Wisdom and the Adult Brain

 

 

It may be hard to teach old dogs new tricks, but it is also true that for some of us, the passage of time results in the attainment of wisdom.  Wisdom is a different kind of trick, one that involves the integration of thoughts and feelings, perspective, compassion, and understanding.  In these areas, it is adults who excel.  The reason wisdom often comes with age is likely due to the ongoing neural plasticity of the brain.  As Mohammad Ali once said, “The man who views the world at 50 the same way he did at 20 has wasted 30 years of his life.”

 

When we examine the changes in physical structure of the adult brain, we see a general decrease in the number of cortical neurons (gray matter), with sub-cortical structures far less affected by the passage of time.  The connectivity between neurons (white matter) increases into midlife and then begins to decline.
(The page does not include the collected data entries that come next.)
import Mathlib
import Summits.CriticalPhenomena.Ising3DConformalLimit.Theses.HyperoctahedralRP
import Literature.MathematicalPhysics.QuantumFieldTheory.LatticeMirrorNormals
import Literature.MathematicalPhysics.QuantumFieldTheory.MirrorRPKernel
/-!
# `deMichelisFreedman1992_continuum`: Appendix B's closing "elementary argument" — any combination of the two decay alternatives is exponential decay

Proof file (theorems only) in the cone of the named fact
`Literature.Barriers.SmoothPoincare4.deMichelisFreedman1992_continuum` (DeMichelis–Freedman
1992, Thm. 4.1 with Cor. 4.1: continuum many pairwise non-diffeomorphic open subsets of standard
`ℝ⁴`, each homeomorphic to `ℝ⁴`; `ExoticOpenFourSpace.lean`). Its siblings
(`ExoticOpenFourSpace{Proofs, EmbeddingProofs, PolarProofs, PolarNhdProofs, EndPeriodicProofs}`)
formalize the elementary topology of §0, §2 and §4; what they leave is the gauge theory: the
`Φ`-invariant (§1) and Thm. 2.1 "`Φ` commutes with geometric limit" with its Appendices A and B
("Appendices A and B supply two important analytical details needed to complete the arguments of
§2", p. 221). THIS FILE proves the one step of that analysis which the source leaves to the
reader — the last paragraph of Appendix B (p. 253).

Appendix B ("`L²` implies `L²_δ`", pp. 251–253) shows that the energy `I_t = ∫_{τ > t} |F_A|²`
of a finite-energy ASD connection on an end of bounded geometry decays exponentially in the
height `τ` (used in Point 1 of the proof of Thm. 2.1, p. 225). Its estimates (B.1)–(B.8)
(Chern–Simons, first eigenvalue of `curl`, the "far from critical" set `ℝ₊ ∖ Δ` where "the
measure of `Δ` intersected with any interval of length one is smaller than `½`", p. 251) end in
the dichotomy (B.8), and the source concludes (p. 253): "Since `I_t` is strictly decreasing,
(B.8) implies that on a set `ℝ₊ ∖ Δ` of density `> ½` either the rate of decrease is `> C₁ I_t`
or `C₄ (I_N - I_{N+1})^{3/2} > ½ I_{N+1}`. An elementary argument shows that any combination of
these two alternatives on `ℝ₊ ∖ Δ` gives at least exponential decay, hence (B.9)
`I_t < C₅ e^{-τδ}` for some `δ`." The elementary argument, for an antitone nonnegative
`I : ℝ → ℝ` (namespace `EnergyDecay`):
* `mul_volume_mul_le_sub_of_deriv_le` — alternative 1 on one unit interval: if `I' ≤ -c I` on a
  measurable `S ⊆ [a, b]` where `I` is differentiable, then `c |S| I b ≤ I a - I b` (Lebesgue's
  theorem for monotone functions in Mathlib's change-of-variables form
  `lintegral_deriv_eq_volume_image_of_antitoneOn`: `∫_S (-I') = |I(S)| ≤ I a - I b`); with
  `|S| ≥ ½` (`half_le_toReal_volume_Ico_diff`) this is the geometric step
  `I (N+1) ≤ (1 + C₁/2)⁻¹ I N`;
* `exists_forall_le_half_of_le_rpow` — alternative 2, `I (N+1) ≤ C (I N - I (N+1))^p` with
  `p > 1` (`p = 3/2` in the source), forces `I (N+1) ≤ ½ I N` from some `N₁` on, because the
  differences of the convergent sequence `I N` tend to `0`;
* `le_mul_pow_of_succ_le_mul`, `le_mul_pow_of_succ_le_mul'`, `exists_exp_bound_of_succ_le_mul` —
  a geometric step of the integer samples from a threshold on is an exponential bound
  `I t ≤ C₅ e^{-δt}`, `t ≥ 0`, for an antitone nonnegative `I`;
* `deMichelisFreedman1992_appendixB_exp_decay` — (B.8) ⟹ (B.9) with the alternatives per unit
  interval, and `deMichelisFreedman1992_appendixB_exp_decay_pointwise` — with the alternatives
  pointwise on `ℝ₊ ∖ Δ` as printed (both in the directory namespace; the lemmas above in the
  sub-namespace `EnergyDecay`).

NOT rendered: (B.1)–(B.8) themselves and the statement of Appendix B (connections, curvature,
Chern–Simons), nor anything else of Thm. 2.1; no named fact is introduced (D-0026).

## References

* S. DeMichelis, M. H. Freedman, *Uncountably many exotic `R⁴`'s in standard 4-space*,
  J. Differential Geom. 35 (1992) 219–254: §2, Thm. 2.1 and Point 1 (pp. 224–225); Appendix B
  (pp. 251–253), (B.8)–(B.9) (p. 253) [DeMichelisFreedman1992].

[DeMichelisFreedman1992]
-/

noncomputable section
Although the loss of structural mass over time is almost always interpreted as reflecting declining function, remember that apoptosis (die-off of neurons) is a normal aspect of brain maturation earlier in development and correlates with increased functioning.  Is it possible that, for some aging brains, there is a new kind of programmed loss and reorganization of neural processing that correlates with increased wisdom? 

 

Wisdom may be related to the simultaneous utilization of both hemispheres in processing information about the self and the world.  In terms of cognitive processing, older adults are somewhat slower and show a bi-lateral pattern of brain activation.  But is taking longer to process information necessarily a bad thing?  Might neural reorganization that uses both sides of the brain give us more time to think and more information on which to base our actions?  Whereas the stories of young adults are organized around their immediate personal experiences, stories from older individuals often integrate both inner and outer realities into an understanding of the world that is a central component of what we think of as wisdom. Hemispheric integration later in life may be an evolutionary selection, just as hemispheric specialization may support specific skill building more relevant to early life.

 

Adults whom we think of as “wise elders” are those who had higher abilities early in life, continued to grow and learn throughout life, and are evolutionarily “selected” to be the containers of cultural wisdom in their later years.  Keep in mind that written language is just a few thousand years old.  Before writing, cultural wisdom was transmitted orally from the old to the young.  Not surprisingly, adult brains tend toward storytelling, which may reflect our obligation to transmit cultural wisdom to the next generation.  Perhaps adults are at a disadvantage in many memory and IQ tests originally designed to assess the academic progress of students during childhood and adolescence.  An understanding of the adult brain  informs us that their ability may lie not in learning but in teaching, a task more in line with the life cycle of their brain and its evolutionary role in the maintenance and continuity of cultural knowledge.

 

The brain is built of millions of neurons and trillions of connections that come together to create what we call an individual.  Nature then continues to interweave individuals in ways that expand collaboration in the service of survival.  Neurons that fire together, wire together.  People who are able to attend to one another, touch, talk, and connect also fire together, wire together, and survive together.